> **Supplied records**:

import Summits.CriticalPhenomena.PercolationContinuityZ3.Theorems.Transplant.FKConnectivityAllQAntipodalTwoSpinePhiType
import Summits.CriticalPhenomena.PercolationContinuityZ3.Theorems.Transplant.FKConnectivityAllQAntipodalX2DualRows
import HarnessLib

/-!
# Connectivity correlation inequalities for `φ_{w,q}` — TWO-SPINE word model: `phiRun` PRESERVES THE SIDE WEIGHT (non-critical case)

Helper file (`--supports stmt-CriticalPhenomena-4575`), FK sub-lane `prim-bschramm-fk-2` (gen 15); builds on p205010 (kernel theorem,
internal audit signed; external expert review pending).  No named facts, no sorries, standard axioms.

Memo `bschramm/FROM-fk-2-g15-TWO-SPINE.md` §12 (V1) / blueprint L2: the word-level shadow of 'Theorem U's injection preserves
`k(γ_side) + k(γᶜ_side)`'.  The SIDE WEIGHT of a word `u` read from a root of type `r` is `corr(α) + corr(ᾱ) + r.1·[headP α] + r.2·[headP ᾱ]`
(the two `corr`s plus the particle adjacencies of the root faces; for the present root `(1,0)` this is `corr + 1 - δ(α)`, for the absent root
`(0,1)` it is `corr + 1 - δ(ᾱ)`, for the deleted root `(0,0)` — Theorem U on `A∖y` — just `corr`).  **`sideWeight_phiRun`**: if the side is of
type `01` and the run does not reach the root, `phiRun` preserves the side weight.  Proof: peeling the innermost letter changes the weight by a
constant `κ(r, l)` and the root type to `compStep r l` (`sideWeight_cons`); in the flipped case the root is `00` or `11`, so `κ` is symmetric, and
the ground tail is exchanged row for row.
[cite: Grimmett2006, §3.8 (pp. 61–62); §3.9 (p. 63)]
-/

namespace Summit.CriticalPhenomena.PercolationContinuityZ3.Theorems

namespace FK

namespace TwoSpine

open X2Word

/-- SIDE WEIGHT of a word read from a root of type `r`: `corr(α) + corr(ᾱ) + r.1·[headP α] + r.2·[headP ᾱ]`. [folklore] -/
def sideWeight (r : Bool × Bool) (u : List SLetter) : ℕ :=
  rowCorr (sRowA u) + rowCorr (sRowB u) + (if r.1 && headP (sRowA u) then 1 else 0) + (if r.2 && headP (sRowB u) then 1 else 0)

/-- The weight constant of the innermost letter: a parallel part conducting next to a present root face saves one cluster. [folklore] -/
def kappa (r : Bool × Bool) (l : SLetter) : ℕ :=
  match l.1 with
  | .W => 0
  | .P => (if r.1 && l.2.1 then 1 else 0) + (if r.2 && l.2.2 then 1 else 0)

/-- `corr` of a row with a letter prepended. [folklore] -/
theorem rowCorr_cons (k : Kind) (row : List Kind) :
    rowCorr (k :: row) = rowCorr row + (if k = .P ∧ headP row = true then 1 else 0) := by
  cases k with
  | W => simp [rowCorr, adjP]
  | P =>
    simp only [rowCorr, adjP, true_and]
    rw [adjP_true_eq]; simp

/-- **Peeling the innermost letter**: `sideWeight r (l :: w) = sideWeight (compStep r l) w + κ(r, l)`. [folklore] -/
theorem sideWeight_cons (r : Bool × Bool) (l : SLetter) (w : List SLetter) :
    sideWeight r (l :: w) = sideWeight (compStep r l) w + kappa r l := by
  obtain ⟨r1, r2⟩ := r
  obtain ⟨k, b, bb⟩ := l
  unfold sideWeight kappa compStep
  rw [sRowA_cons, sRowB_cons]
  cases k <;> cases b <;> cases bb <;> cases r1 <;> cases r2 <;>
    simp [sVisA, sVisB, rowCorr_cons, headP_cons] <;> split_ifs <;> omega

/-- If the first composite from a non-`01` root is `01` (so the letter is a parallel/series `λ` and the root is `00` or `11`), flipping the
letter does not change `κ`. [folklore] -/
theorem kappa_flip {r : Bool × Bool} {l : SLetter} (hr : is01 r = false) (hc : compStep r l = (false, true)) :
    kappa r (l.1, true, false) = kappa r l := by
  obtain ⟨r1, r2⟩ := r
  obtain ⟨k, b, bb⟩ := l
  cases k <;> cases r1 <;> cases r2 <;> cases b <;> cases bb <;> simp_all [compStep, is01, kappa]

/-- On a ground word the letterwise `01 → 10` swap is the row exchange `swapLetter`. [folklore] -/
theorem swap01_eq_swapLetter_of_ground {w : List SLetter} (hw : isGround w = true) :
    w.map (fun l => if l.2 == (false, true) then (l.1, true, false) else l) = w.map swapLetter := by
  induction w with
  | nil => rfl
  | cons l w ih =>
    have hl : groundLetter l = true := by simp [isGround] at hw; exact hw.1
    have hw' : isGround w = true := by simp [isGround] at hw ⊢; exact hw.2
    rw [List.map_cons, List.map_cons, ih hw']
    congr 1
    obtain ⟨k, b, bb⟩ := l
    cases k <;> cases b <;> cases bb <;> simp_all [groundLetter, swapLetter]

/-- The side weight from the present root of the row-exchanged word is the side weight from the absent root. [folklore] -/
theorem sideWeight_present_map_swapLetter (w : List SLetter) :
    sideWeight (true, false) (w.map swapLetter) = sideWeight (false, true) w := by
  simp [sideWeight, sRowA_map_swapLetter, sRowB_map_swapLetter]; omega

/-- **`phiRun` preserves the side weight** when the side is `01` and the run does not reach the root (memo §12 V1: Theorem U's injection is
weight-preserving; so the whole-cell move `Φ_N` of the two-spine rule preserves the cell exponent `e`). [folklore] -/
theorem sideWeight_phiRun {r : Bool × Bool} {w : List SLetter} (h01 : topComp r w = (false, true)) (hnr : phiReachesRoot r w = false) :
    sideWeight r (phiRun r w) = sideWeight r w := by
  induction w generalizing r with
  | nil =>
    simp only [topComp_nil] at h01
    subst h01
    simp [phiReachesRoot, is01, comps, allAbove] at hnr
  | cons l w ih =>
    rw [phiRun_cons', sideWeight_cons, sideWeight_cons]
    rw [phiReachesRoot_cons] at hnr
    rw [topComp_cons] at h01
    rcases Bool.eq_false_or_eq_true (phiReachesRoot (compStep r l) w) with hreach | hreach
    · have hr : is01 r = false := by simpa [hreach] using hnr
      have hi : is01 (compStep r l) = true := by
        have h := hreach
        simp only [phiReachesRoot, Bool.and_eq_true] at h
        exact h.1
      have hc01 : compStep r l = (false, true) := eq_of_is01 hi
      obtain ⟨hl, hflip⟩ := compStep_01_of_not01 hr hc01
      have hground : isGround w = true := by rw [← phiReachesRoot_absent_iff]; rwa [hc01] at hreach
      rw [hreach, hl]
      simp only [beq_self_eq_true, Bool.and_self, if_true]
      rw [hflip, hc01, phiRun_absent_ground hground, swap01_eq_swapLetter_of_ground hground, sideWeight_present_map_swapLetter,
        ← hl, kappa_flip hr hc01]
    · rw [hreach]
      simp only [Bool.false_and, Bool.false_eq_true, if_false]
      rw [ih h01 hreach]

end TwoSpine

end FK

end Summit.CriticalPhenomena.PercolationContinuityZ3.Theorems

* * *

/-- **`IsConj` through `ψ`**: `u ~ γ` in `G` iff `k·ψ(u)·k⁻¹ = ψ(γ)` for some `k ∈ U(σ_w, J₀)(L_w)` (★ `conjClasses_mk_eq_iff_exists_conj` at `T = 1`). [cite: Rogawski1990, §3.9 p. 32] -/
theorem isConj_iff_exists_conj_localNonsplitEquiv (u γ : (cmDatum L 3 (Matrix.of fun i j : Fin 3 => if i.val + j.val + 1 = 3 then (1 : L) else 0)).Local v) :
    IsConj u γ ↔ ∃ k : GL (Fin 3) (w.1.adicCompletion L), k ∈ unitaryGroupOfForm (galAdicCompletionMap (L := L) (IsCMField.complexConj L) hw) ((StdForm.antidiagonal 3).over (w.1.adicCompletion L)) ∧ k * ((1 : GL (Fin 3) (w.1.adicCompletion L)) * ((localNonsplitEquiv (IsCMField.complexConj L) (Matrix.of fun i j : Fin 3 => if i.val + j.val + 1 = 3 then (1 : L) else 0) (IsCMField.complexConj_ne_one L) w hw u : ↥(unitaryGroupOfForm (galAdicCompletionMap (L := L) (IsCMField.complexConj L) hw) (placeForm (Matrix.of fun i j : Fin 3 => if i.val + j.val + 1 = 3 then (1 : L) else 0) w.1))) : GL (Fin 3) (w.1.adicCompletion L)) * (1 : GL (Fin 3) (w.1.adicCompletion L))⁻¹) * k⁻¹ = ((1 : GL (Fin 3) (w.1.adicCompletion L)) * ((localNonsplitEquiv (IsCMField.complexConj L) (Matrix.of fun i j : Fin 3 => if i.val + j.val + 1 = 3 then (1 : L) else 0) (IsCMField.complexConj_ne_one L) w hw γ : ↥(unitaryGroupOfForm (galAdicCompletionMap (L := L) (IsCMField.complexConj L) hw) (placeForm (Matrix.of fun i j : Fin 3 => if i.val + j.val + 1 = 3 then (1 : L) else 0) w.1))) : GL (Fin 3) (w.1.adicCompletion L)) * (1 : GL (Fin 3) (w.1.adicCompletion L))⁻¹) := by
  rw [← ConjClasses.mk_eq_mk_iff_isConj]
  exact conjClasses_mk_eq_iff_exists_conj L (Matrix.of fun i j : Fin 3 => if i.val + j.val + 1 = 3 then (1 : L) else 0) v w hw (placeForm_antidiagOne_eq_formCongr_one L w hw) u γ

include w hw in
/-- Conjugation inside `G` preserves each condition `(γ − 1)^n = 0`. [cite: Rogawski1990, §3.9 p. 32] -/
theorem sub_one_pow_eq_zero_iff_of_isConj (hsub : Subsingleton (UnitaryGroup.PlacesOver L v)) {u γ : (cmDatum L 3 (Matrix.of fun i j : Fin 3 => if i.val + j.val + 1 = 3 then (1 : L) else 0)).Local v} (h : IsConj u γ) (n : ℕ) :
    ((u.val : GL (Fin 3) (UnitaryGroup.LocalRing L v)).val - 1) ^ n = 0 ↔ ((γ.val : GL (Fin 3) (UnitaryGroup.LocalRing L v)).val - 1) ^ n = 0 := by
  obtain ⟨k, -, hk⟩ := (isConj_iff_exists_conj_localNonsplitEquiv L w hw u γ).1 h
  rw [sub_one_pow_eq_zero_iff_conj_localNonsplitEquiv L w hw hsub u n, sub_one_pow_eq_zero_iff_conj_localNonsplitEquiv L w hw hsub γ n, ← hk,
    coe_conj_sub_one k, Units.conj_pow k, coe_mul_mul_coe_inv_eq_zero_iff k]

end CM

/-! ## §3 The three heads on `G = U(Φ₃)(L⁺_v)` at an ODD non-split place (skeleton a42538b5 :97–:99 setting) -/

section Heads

> **What you are asked to do**: From the records above, reproduce exactly the lines from the one with "kappa_flip hr hc01]" to the one with "end Summit.CriticalPhenomena.PercolationContinuityZ3.Theorems", both included, and no others.

> **Expected answer**:
        ← hl, kappa_flip hr hc01]
    · rw [hreach]
      simp only [Bool.false_and, Bool.false_eq_true, if_false]
      rw [ih h01 hreach]

end TwoSpine

end FK

end Summit.CriticalPhenomena.PercolationContinuityZ3.Theorems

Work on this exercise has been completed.